Im Interview mit REPORT MAINZ spricht Johannes Kiess, der an der Universität Leipzig zu Extremismus forscht, von einem Zusammenwachsen verschiedener "Milieu-übergreifender Strömungen", bestehend zum Beispiel aus alten Neonazis, Rechtsextremisten, Corona-Gegnern oder Esoterikern, zu denen nun auch die vor den Corona-Demos eher verstreut lebenden kleineren Gruppen von Reichsbürgern stießen. Ideologische Strömungen nutzten diese Situation, "um ihre Erzählungen an Leute zu bringen, die einfach auf der Suche sind nach irgendeiner Erzählung, irgendeiner Geschichte, die eben zu ihrer eh schon vorhandenen Verachtung der Demokratie passt."
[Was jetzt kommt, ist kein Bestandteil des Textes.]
import Summits.HubbardSuperconductivity.HubbardSuperconductivity.Theorems.AnisotropyChordTransferFibre3N1RowCellSound

/-!
# Route `AnisotropyChord` / H0 rotor rung, LEVEL 2 row `N₁`: the `ν`-column `[7306, 7890]/10⁶` — named-sum brackets

The `ν`-cell `ν = λ₂/θ² ∈ [0.007306, 0.00789]` of the ∀L ≥ 128 kernel certificate of the (KT-1″) trial-gap bound: the twelve
L-uniform named-sum brackets (`colN07306` : `L2.NamedCell`, `T = 241/10⁵ ≥ θ₀²`, rounding denominator `10⁶`) and their kernel
certificate ★ `colN07306_check : colN07306.check = true` (integer B1 evaluator of p2 g4, one `decide`, ≈ 2 min); shared by all
`a`-cells of this column (files `…N1RowL2N07306A….lean`).  Generated by p2 g5's cells/mkfiles.py (HOME/hubbard-h0-rotor-p2/cells/).
Prover seat `hubbard-h0-rotor-p2` g5; helper for piece A = stmt-HubbardSuperconductivity-23918 of rung 19089
(`--supports`, helper class).  Nothing here proves superconductivity in the Hubbard model; one kernel-certified piece of ONE
conditional reduction (the GM₃ ∀L certificate, Level-2 row `N₁`); the rotor TARGET as originally worded stays FALSE (g15 verdict).
Mathlib + the tree only; no sorry.
-/

set_option linter.dupNamespace false
set_option autoImplicit false

open Literature.Analysis.ValidatedNumerics

namespace Summit.HubbardSuperconductivity.HubbardSuperconductivity.Theorems.AnisotropyChord.Transfer.Fibre3.L2.N1

/-- the column data: `ν`-cell `[7306, 7890]/10⁶` and the twelve certified brackets of
`θ⁴S₂, θ⁶S₃, θ⁸S₄, θ⁴T10, θ⁴T11, θ⁶G21, θ⁶G12, θ⁸G22, θ⁸G31, θ⁸G13, θ⁴Tx(1,0), θ⁴Tx(1,1)`. -/
def colN07306 : L2.NamedCell :=
  { n1 := 7306,
    n2 := 7890,
    νd := 1000000,
    Tn := 241,
    Td := 100000,
    D := 1000000,
    bS2 := (761383/125000, 6127598533/1000000000),
    bS3 := (74278/15625, 2384523161/500000000),
    bS4 := (44043/10000, 34548407/7812500),
    bT10 := (933867/250000, 942707519/250000000),
    bT11 := (2072449/500000, 1045367019/250000000),
    bG21 := (2090091/1000000, 2098809567/1000000000),
    bG12 := (2090091/1000000, 2098809567/1000000000),
    bG22 := (603657/500000, 1214738141/1000000000),
    bG31 := (326023/200000, 1638924141/1000000000),
    bG13 := (326023/200000, 1638924141/1000000000),
    bTx10 := (925208481/250000000, 942707519/250000000),
    bTx11 := (1027634981/250000000, 1045367019/250000000) }

/-- ★ the named-sum brackets of the column hold (kernel evaluation of the integer B1 certificate). -/
theorem colN07306_check : colN07306.check = true := by decide +kernel

end Summit.HubbardSuperconductivity.HubbardSuperconductivity.Theorems.AnisotropyChord.Transfer.Fibre3.L2.N1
Die Gefahr, die nun bestehe, sei "dass diese Gruppen das als Möglichkeit sehen" sich durch die stattgefundene Vernetzung nach fast drei Jahren Corona-Pandemie "handlungsfähig" zu fühlen. Kiess sagt im Gespräch mit REPORT MAINZ: "Wir werden sicherlich in den nächsten ein, zwei Jahren noch weitere solche Gruppen sehen, weil eben diese Radikalisierung in diesen Gruppen so weit fortgeschritten ist und die Leute tatsächlich gewaltbereit sind und zur Tat schreiten wollen, also das Widerstandsnarrativ tatsächlich auch in die Tat umsetzen wollen."

Auch das Bundesamt für Verfassungsschutz sieht in der Mischszene, in der "Reichsbürgerideologien, Verschwörungserzählungen aus dem Bereich der Delegitimierer und rechtsextremistische Narrative zusammenfließen", ein erhöhtes Risiko. Das bei der Razzia am 7. Dezember aufgedeckte Netzwerk sei ein "Musterbeispiel für die Herausbildung einer neuen gewaltorientierten Mischszene". Gegenüber REPORT MAINZ erklärt die Behörde, Verschwörungsmythen nähmen dabei eine Scharnierfunktion ein. "Vor allem die Propaganda von einem bevorstehenden 'Tag X'" könne in solch heimlich agierenden Gruppen "einen erheblichen Handlungsdruck erzeugen und letztlich Auslöser schwerer Gewalttaten sein."